Output exactly the line containing "have h1 : (2" and each line after it through the last line of the records, and nothing else.

[[ Dataset, beginning ]]

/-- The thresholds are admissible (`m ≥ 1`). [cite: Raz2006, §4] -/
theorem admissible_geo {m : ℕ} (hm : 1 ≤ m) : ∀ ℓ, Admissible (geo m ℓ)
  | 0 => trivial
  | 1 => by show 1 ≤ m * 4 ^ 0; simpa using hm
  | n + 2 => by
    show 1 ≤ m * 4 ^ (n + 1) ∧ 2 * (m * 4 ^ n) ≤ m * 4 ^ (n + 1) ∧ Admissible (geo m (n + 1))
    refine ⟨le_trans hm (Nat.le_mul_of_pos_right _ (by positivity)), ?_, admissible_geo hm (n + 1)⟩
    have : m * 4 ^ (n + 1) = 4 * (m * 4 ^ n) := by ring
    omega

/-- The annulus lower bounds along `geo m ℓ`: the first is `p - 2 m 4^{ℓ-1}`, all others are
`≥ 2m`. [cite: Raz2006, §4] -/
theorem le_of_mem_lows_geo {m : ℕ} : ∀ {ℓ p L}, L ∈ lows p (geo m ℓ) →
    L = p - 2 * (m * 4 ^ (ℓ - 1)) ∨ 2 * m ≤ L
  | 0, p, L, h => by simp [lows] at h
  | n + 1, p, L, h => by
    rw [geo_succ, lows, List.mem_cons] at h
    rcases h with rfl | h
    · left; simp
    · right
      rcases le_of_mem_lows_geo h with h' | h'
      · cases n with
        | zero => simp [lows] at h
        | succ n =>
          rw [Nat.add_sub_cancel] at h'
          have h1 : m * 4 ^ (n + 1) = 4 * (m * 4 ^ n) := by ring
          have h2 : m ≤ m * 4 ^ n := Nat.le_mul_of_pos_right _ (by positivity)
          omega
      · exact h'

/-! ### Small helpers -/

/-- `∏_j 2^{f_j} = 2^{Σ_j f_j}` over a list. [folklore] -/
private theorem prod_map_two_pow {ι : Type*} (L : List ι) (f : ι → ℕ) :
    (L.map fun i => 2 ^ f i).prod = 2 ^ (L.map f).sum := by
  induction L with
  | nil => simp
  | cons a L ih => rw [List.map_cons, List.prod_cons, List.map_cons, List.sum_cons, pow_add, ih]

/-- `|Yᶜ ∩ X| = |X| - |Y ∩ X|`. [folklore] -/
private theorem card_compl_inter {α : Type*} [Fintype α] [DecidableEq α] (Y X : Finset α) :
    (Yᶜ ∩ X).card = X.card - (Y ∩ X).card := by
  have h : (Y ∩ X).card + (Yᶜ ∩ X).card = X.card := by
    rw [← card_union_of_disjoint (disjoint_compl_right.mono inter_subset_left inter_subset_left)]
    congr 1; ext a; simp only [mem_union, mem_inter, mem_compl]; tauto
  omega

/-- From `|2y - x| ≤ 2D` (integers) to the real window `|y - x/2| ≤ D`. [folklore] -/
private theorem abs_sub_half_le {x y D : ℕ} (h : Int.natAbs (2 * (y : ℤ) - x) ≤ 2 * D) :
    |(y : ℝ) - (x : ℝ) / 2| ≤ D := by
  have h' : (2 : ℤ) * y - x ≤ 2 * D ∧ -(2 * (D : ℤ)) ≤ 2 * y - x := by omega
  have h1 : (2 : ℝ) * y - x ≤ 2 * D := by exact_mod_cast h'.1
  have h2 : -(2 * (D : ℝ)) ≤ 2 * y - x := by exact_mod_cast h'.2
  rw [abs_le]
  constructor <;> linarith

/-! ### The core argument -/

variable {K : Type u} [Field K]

[[ Dataset, end ]]

» Answer to this problem:
  have h1 : (2 : ℝ) * y - x ≤ 2 * D := by exact_mod_cast h'.1
  have h2 : -(2 * (D : ℝ)) ≤ 2 * y - x := by exact_mod_cast h'.2
  rw [abs_le]
  constructor <;> linarith

/-! ### The core argument -/

variable {K : Type u} [Field K]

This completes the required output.